**Problem details**: Beginning with the line that holds "has pair quotient" in the data below, give again every line through the one that holds "with exactly the", exactly as written.

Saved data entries
· · · ·

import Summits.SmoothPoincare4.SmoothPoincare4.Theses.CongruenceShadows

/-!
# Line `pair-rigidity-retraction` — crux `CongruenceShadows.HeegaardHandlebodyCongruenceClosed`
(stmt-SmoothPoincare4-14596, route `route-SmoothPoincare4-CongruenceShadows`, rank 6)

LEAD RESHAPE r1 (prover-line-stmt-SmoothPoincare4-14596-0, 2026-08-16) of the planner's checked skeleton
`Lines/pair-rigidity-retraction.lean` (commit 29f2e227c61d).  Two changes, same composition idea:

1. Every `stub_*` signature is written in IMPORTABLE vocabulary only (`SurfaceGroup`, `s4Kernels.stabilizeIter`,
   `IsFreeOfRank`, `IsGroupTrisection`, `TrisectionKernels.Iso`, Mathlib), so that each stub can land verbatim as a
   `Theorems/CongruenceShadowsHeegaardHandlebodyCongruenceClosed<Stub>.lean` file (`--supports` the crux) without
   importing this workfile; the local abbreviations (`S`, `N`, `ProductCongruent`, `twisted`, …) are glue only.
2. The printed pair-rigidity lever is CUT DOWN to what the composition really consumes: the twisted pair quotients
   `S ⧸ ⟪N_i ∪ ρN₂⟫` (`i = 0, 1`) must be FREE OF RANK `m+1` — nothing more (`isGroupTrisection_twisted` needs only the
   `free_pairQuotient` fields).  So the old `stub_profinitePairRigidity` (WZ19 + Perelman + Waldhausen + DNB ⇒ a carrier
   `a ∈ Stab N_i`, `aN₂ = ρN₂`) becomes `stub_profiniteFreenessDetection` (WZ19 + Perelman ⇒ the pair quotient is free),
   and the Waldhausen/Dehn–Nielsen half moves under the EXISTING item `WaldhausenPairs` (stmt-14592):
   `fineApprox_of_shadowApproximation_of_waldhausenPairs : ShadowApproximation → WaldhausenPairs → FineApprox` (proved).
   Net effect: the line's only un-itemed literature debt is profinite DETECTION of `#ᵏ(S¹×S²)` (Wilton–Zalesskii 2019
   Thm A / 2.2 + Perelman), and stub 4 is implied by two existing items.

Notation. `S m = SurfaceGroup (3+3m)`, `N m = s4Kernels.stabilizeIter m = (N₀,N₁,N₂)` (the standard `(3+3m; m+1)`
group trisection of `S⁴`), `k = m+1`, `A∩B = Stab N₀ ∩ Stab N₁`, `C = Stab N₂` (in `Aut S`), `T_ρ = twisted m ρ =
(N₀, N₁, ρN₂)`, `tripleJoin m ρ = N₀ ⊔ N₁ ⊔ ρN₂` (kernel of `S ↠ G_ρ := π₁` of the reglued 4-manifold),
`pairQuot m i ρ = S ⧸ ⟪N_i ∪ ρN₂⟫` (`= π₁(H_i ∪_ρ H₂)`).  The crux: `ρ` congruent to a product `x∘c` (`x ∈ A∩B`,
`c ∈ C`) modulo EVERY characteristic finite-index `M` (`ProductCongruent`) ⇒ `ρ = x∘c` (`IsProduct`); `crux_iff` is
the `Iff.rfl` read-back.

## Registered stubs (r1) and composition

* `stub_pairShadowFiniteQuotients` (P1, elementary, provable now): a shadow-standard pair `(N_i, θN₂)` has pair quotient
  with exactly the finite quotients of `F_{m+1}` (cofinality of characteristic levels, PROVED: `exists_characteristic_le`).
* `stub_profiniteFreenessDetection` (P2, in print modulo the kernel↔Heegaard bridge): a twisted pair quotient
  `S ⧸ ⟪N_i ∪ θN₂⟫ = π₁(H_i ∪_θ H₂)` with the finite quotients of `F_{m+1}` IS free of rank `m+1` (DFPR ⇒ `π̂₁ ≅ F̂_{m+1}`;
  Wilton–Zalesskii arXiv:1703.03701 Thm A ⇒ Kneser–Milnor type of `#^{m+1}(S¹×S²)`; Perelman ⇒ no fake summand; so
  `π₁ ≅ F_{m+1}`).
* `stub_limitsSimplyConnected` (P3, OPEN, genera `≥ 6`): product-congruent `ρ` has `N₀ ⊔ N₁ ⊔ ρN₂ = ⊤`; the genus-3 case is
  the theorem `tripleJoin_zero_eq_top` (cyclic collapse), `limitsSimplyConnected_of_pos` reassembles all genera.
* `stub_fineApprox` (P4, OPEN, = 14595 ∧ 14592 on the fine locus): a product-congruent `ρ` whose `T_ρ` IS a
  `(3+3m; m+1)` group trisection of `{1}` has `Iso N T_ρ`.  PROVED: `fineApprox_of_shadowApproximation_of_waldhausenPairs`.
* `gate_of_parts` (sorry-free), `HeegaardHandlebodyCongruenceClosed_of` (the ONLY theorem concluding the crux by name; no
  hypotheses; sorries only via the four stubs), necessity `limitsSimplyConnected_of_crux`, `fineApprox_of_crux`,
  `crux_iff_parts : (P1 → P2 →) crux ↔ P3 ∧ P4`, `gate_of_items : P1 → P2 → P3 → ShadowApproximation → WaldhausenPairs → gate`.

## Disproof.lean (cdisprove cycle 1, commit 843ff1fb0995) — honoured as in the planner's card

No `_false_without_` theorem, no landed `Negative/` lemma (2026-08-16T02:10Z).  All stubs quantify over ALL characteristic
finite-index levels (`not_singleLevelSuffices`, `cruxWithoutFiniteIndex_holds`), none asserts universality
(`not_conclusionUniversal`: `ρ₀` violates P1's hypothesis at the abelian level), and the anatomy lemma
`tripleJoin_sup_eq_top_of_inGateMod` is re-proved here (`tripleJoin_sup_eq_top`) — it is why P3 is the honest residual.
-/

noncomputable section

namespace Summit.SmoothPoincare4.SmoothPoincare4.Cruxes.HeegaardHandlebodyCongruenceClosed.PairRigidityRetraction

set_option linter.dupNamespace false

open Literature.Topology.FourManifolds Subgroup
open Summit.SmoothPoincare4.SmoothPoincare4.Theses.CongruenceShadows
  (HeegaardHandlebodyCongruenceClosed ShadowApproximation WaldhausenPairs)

· · · ·

**Answer section**:
* `stub_pairShadowFiniteQuotients` (P1, elementary, provable now): a shadow-standard pair `(N_i, θN₂)` has pair quotient
  with exactly the finite quotients of `F_{m+1}` (cofinality of characteristic levels, PROVED: `exists_characteristic_le`).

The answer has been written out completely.